→ DIRECTIONS FOR THIS TASK:
Looking at the data below, count the lines that contain the string "import". Write only the total.

━━━━━ DATA EXTRACT ━━━━━

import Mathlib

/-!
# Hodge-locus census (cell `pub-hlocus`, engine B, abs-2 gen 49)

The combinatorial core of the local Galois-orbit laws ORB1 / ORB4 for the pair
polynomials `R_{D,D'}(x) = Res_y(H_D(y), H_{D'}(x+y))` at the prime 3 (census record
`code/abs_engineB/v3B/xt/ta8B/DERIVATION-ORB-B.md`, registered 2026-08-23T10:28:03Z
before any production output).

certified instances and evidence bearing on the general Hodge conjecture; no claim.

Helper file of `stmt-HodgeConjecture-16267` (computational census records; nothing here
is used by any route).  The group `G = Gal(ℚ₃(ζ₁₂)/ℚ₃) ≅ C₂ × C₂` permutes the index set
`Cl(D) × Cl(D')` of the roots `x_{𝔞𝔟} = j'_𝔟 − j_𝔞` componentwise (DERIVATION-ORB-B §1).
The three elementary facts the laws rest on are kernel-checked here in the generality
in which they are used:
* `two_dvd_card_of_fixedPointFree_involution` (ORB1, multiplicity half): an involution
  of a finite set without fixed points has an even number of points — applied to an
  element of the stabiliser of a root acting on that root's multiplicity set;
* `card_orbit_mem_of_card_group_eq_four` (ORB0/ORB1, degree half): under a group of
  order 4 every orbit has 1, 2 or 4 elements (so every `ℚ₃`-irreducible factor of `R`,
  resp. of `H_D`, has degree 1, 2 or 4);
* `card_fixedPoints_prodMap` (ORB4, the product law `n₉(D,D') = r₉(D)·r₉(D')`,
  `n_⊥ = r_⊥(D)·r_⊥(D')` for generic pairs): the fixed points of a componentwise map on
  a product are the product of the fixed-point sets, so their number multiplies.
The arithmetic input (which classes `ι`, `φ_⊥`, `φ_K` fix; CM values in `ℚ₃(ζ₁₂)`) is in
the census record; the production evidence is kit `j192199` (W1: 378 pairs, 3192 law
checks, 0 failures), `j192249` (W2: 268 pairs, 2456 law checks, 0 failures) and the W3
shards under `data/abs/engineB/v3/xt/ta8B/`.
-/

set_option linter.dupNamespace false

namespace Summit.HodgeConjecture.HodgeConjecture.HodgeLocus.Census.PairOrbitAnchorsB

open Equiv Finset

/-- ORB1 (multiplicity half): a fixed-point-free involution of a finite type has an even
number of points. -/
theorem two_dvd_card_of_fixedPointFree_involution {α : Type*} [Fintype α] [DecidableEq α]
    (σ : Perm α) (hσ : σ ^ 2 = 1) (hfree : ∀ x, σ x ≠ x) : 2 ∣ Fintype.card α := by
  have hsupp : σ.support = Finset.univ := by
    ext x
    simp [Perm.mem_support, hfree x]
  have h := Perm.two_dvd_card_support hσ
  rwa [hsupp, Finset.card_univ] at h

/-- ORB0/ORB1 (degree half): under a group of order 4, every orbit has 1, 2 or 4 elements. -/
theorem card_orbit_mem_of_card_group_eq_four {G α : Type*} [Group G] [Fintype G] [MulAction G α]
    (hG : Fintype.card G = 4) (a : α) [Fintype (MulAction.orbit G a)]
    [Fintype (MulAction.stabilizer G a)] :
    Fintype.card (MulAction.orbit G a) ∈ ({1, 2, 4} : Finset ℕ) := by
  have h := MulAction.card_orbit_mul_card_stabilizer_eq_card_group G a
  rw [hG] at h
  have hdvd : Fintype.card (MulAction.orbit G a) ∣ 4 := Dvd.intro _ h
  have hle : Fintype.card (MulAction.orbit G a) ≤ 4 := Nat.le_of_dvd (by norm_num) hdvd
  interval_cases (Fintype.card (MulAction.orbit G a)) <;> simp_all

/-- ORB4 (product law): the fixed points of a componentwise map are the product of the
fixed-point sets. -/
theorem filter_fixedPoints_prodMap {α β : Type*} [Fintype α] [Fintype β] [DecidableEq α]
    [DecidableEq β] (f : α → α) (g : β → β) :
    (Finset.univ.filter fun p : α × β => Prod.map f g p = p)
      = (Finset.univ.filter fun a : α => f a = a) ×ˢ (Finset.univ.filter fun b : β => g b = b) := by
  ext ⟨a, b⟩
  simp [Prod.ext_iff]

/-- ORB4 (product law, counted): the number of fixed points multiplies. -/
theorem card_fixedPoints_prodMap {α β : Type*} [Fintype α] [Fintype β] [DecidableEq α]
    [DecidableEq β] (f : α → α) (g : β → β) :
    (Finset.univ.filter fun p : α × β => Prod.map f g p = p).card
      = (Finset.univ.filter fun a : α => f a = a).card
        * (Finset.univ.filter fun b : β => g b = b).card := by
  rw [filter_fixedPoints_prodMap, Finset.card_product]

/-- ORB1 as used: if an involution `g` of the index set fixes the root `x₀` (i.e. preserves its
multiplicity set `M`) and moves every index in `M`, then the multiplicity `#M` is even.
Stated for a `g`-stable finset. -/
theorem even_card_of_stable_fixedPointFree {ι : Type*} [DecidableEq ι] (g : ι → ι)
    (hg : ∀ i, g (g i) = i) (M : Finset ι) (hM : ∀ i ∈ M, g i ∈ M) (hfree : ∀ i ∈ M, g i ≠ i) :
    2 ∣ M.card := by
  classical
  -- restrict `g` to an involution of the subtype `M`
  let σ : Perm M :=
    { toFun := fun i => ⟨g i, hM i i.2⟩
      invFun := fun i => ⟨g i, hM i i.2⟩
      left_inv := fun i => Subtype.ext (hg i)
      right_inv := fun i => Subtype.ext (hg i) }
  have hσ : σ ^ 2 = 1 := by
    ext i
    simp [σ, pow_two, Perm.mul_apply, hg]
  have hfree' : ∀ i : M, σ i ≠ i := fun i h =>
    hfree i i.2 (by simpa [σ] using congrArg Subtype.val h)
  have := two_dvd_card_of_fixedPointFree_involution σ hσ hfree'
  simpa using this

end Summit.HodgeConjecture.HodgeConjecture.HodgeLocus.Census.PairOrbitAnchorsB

━━━━━
━━━━━ DATA EXTRACT ━━━━━

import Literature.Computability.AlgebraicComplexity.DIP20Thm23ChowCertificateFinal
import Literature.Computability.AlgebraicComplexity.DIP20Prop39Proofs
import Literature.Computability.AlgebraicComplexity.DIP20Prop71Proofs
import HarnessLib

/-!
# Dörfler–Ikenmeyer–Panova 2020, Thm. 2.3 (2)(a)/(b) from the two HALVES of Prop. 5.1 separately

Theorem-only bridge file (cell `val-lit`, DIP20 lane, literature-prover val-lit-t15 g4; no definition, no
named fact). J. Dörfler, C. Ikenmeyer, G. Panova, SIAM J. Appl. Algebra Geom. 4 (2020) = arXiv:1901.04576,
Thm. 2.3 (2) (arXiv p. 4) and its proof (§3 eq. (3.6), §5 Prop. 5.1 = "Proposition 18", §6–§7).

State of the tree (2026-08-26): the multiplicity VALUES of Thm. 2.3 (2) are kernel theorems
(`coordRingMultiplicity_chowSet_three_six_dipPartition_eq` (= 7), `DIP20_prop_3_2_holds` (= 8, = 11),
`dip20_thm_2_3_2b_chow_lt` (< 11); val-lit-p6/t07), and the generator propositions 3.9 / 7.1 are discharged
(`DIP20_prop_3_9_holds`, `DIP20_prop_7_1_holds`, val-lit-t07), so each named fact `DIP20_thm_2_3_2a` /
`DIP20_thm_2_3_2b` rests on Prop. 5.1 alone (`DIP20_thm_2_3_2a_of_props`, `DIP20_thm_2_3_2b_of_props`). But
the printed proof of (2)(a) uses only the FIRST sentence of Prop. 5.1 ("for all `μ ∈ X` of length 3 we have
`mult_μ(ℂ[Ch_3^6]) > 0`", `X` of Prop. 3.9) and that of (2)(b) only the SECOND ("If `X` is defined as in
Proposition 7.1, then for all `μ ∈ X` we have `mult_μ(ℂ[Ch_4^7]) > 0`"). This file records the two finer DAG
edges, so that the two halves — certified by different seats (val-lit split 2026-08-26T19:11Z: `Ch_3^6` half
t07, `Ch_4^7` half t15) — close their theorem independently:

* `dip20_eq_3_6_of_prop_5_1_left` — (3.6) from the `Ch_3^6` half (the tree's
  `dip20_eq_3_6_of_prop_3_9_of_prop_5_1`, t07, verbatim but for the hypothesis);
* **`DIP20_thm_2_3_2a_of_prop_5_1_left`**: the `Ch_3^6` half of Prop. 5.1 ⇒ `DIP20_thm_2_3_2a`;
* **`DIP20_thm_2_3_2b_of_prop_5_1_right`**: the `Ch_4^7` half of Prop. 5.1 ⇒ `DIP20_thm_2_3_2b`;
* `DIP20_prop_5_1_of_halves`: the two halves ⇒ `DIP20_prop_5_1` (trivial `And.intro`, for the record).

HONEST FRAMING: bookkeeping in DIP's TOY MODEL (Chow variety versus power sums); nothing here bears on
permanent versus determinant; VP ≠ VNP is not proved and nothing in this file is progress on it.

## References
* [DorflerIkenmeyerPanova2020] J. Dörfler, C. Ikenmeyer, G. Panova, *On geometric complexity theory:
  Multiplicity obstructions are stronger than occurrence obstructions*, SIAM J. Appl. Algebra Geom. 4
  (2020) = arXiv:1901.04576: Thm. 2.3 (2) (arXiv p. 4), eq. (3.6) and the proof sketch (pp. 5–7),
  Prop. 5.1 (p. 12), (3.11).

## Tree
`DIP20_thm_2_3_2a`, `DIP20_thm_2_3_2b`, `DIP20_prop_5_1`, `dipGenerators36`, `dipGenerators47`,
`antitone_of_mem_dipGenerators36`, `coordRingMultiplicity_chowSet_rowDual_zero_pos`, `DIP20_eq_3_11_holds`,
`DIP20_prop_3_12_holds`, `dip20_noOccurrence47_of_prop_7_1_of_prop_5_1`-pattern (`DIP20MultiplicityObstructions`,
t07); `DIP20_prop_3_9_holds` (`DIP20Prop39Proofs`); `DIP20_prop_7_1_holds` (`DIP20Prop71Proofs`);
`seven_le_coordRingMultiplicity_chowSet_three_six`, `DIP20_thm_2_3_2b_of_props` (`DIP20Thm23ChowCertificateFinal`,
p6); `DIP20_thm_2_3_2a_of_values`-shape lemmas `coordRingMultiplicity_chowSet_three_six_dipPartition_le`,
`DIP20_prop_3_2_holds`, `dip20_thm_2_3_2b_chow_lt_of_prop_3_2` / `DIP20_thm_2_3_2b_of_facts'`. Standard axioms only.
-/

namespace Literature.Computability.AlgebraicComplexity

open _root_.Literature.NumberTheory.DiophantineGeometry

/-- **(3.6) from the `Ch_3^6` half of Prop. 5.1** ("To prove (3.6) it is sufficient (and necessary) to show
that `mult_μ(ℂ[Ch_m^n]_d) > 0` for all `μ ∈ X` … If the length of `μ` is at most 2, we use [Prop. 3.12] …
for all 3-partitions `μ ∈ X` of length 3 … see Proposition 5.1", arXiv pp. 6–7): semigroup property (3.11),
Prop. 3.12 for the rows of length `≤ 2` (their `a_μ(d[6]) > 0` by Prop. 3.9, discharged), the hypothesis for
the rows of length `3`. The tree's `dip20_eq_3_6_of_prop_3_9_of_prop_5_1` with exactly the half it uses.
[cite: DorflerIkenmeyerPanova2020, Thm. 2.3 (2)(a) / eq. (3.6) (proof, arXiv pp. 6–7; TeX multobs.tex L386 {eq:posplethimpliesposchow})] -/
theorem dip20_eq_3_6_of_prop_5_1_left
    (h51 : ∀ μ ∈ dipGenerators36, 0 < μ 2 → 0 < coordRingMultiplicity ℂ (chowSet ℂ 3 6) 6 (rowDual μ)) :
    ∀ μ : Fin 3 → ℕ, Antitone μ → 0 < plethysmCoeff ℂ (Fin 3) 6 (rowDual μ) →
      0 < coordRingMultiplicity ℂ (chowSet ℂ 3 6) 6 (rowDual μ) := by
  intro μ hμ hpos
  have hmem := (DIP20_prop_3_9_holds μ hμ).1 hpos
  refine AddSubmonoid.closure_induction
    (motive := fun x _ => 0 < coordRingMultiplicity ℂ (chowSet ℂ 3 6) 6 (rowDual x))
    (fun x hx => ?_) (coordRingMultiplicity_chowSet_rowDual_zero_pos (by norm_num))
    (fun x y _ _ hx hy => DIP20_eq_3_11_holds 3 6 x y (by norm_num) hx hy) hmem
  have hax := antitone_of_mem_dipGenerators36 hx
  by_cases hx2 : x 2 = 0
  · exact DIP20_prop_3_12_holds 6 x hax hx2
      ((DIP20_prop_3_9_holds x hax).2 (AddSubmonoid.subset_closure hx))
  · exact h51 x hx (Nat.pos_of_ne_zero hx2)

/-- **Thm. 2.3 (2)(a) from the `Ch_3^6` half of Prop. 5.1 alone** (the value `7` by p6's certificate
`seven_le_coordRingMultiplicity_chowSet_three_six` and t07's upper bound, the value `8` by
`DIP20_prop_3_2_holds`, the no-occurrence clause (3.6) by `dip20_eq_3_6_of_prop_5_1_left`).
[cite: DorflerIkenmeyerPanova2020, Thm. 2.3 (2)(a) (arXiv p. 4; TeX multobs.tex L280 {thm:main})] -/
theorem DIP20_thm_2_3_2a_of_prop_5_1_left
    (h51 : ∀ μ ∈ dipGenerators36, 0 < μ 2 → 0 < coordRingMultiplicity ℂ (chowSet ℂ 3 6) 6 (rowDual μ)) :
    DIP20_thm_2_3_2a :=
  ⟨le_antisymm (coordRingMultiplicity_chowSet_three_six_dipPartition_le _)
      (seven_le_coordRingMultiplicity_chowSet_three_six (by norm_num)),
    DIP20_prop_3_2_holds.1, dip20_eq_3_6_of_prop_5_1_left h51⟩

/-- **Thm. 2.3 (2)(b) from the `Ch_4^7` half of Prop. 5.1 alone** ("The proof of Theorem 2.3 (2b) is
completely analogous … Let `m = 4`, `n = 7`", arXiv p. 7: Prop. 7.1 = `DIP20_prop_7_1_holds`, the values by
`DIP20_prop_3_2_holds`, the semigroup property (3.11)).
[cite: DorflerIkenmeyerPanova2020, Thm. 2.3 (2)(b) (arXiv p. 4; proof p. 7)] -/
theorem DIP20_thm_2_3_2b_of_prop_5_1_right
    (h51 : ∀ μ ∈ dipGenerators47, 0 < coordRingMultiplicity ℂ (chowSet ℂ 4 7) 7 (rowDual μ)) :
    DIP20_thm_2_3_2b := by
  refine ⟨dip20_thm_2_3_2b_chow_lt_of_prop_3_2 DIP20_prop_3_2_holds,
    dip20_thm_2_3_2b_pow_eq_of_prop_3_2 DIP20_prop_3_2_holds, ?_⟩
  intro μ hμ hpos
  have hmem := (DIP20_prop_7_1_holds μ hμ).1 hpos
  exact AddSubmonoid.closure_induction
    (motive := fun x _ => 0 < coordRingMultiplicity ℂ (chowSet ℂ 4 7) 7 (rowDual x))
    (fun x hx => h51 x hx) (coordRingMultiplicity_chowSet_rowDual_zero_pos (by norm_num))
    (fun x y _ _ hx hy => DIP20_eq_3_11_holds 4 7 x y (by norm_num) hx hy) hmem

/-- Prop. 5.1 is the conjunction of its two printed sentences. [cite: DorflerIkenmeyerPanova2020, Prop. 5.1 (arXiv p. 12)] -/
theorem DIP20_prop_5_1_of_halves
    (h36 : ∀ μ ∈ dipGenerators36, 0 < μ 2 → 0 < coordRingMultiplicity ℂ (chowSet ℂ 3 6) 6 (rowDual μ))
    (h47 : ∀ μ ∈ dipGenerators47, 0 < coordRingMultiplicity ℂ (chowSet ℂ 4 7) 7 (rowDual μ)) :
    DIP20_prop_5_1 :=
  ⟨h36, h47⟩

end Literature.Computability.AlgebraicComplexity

━━━━━

→ THE ANSWER:
5